Goal of the exercise: Up to and including the line with "seat p3 gen 11)", return every line from the start of the entries below exactly.
___ Exercise data ___
import Summits.BirchSwinnertonDyer.BirchSwinnertonDyer.Theorems.ManinLocalTwoThreeTwoShiftConjDefect
import Summits.BirchSwinnertonDyer.BirchSwinnertonDyer.Theorems.ManinLocalTwoThreeTwoAdicDegeneracyUnitTwistKatoCurve
import HarnessLib

/-!
# The 2-ADIC TWIN, IX: the law E-es-68₈ REMOVED from the Kato-curve road at `p = 2` — `2 ∤ c(W)` on the squarefull `4 ∣ N` cell with
# NO PLUS DEFECT at `2` (reducible `W[2]` allowed) modulo ONLY Kato's printed symbol-closure fact F-es-21♭K
# (route `ManinLocalTwoThree`, cell bsd-f2-manin; crux C2 `ManinOddAtFour` stmt-BirchSwinnertonDyer-22967; prover seat p3 gen 11)

The seat's gen-9 file `…TwoAdicDegeneracyUnitTwistKatoCurve.lean` proved `2 ∤ D.c` for a lattice-optimal datum of a globally minimal `W` at a
squarefull level `4 ∣ N` with no plus defect at `2`, at KATO'S CURVE `E_K` (`IsSymbolClosureCurve VK D.f`, where Kato's Theorem 12.5 is printed
also for reducible `W[2]`), modulo the Literature fact F-es-21♭K `kato_isIntegral_twistedSymbolSum_two_symbolClosure` AND the cell law E-es-68₈
`DegeneracyLoopLawEight` (`not_two_dvd_maninConstant_of_degeneracyLoopLawEight_symbolClosure`).  With G₈ a theorem (file VI) and the orbit
criterion at `p = 2` (file VII, `TwoShift.degeneracyEightPlusIndex_of_plusIndexPrimeTo`), the odd ratio-`8` degeneracy plus index follows from
`PlusIndexPrimeTo 2 D.f` alone, so **E-es-68₈ drops out**: `not_two_dvd_maninConstant_of_plusIndexPrimeTo_symbolClosure` (+ the composite-squarefull
variant `'`, where an odd `q² ∣ N` discharges the plus index by the Hecke sieve).  HONEST FRAMING: CONDITIONAL on F-es-21♭K (printed, statement-only
in the tree) and on the Kato-curve binders (`VK`, E-es-63's no-plus-defect hypothesis); C2, Manin's conjecture and BSD are NOT proved.  No
definitions, no sorry.  [cite: Kato2004Asterisque, Thm. 12.5 (1) (p. 221) (the named fact F-es-21♭K, statement-only)]
-/

set_option linter.dupNamespace false
set_option autoImplicit false

noncomputable section

open scoped Classical MatrixGroups ModularForm ComplexConjugate

open CongruenceSubgroup Complex Literature.NumberTheory.EllipticCurves
  Literature.NumberTheory.EllipticCurves.ModularForms
  Summit.BirchSwinnertonDyer.Rank1Residual.ManinAdditive.Gamma1Lattice
  Summit.BirchSwinnertonDyer.Rank1Residual.ManinAdditive.KatoCurve

namespace Summit.BirchSwinnertonDyer.BirchSwinnertonDyer.Theorems.ManinLocalTwoThree

/-- **`2 ∤ c(W)` at squarefull `4 ∣ N` with NO PLUS DEFECT at `2`, reducible `W[2]` allowed, modulo ONLY F-es-21♭K** (Kato at Kato's curve):
the plus index `PlusIndexPrimeTo 2 D.f` replaces the cell law E-es-68₈ (via G₈ + the orbit criterion at `p = 2`). CONDITIONAL on the displayed
Literature fact and binders. [cite: Kato2004Asterisque, Thm. 12.5 (1) (p. 221)] -/
theorem not_two_dvd_maninConstant_of_plusIndexPrimeTo_symbolClosure
    (hF : kato_isIntegral_twistedSymbolSum_two_symbolClosure)
    (W : WeierstrassCurve ℚ) [W.IsElliptic] [W.IsGloballyMinimal] {N : ℕ} [NeZero N] (D : ModularParametrizationData W N)
    (hopt : ∀ z ∈ D.L.lattice, ∃ w ∈ periodLattice D.f, z = D.c * w)
    (h4 : 2 ^ 2 ∣ N) (hsq : ∀ ℓ ∈ N.primeFactors, ℓ ^ 2 ∣ N) (hpi : PlusIndexPrimeTo 2 D.f)
    (hpd : CuspidalPlusDefectPrimeTo 2 D)
    (VK : WeierstrassCurve ℚ) [VK.IsElliptic] [VK.IsGloballyMinimal] (hiso : WeierstrassCurve.IsIsogenous W VK)
    (hK : IsSymbolClosureCurve VK D.f) (hnewK : IsNewformOf VK D.f) (hgK : ¬ VK.HasGoodReductionAtPrime 2)
    (hmK : ¬ VK.HasMultiplicativeReductionAtPrime 2) (haK : ∀ ℓ : ℕ, VK.LFunction ℓ = W.LFunction ℓ) :
    ¬ (2 : ℤ) ∣ D.c :=
  not_two_dvd_maninConstant_of_degeneracyEightPlusIndex_symbolClosure hF W D hopt h4 hsq
    (TwoShift.degeneracyEightPlusIndex_of_plusIndexPrimeTo D.f D.isNewformOf.1 D.isNewformOf.coeffField_eq_bot hpi)
    hpd VK hiso hK hnewK hgK hmK haK

/-- **Composite squarefull variant** (an odd prime `q` with `q² ∣ N` discharges the plus index by the Hecke sieve `plusIndexPrimeTo_of_sq_dvd`):
`2 ∤ c(W)` modulo ONLY F-es-21♭K on the no-plus-defect composite-squarefull `4 ∣ N` cell. CONDITIONAL. [cite: Kato2004Asterisque, Thm. 12.5 (1) (p. 221)] -/
theorem not_two_dvd_maninConstant_of_plusIndexPrimeTo_symbolClosure'
    (hF : kato_isIntegral_twistedSymbolSum_two_symbolClosure)
    (W : WeierstrassCurve ℚ) [W.IsElliptic] [W.IsGloballyMinimal] {N : ℕ} [NeZero N] (D : ModularParametrizationData W N)
    (hopt : ∀ z ∈ D.L.lattice, ∃ w ∈ periodLattice D.f, z = D.c * w)
    (h4 : 2 ^ 2 ∣ N) (hsq : ∀ ℓ ∈ N.primeFactors, ℓ ^ 2 ∣ N) {q : ℕ} (hq : q.Prime) (hq2 : q ≠ 2) (hqN : q ^ 2 ∣ N)
    (hpd : CuspidalPlusDefectPrimeTo 2 D)
    (VK : WeierstrassCurve ℚ) [VK.IsElliptic] [VK.IsGloballyMinimal] (hiso : WeierstrassCurve.IsIsogenous W VK)
    (hK : IsSymbolClosureCurve VK D.f) (hnewK : IsNewformOf VK D.f) (hgK : ¬ VK.HasGoodReductionAtPrime 2)
    (hmK : ¬ VK.HasMultiplicativeReductionAtPrime 2) (haK : ∀ ℓ : ℕ, VK.LFunction ℓ = W.LFunction ℓ) :
    ¬ (2 : ℤ) ∣ D.c :=
  not_two_dvd_maninConstant_of_plusIndexPrimeTo_symbolClosure hF W D hopt h4 hsq
    (plusIndexPrimeTo_of_sq_dvd D.isNewformOf.1 hq hqN
      fun h ↦ hq2 ((Nat.prime_dvd_prime_iff_eq Nat.prime_two hq).mp h).symm)
    hpd VK hiso hK hnewK hgK hmK haK

end Summit.BirchSwinnertonDyer.BirchSwinnertonDyer.Theorems.ManinLocalTwoThree

end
___
Exercise response:
import Summits.BirchSwinnertonDyer.BirchSwinnertonDyer.Theorems.ManinLocalTwoThreeTwoShiftConjDefect
import Summits.BirchSwinnertonDyer.BirchSwinnertonDyer.Theorems.ManinLocalTwoThreeTwoAdicDegeneracyUnitTwistKatoCurve
import HarnessLib

/-!
# The 2-ADIC TWIN, IX: the law E-es-68₈ REMOVED from the Kato-curve road at `p = 2` — `2 ∤ c(W)` on the squarefull `4 ∣ N` cell with
# NO PLUS DEFECT at `2` (reducible `W[2]` allowed) modulo ONLY Kato's printed symbol-closure fact F-es-21♭K
# (route `ManinLocalTwoThree`, cell bsd-f2-manin; crux C2 `ManinOddAtFour` stmt-BirchSwinnertonDyer-22967; prover seat p3 gen 11)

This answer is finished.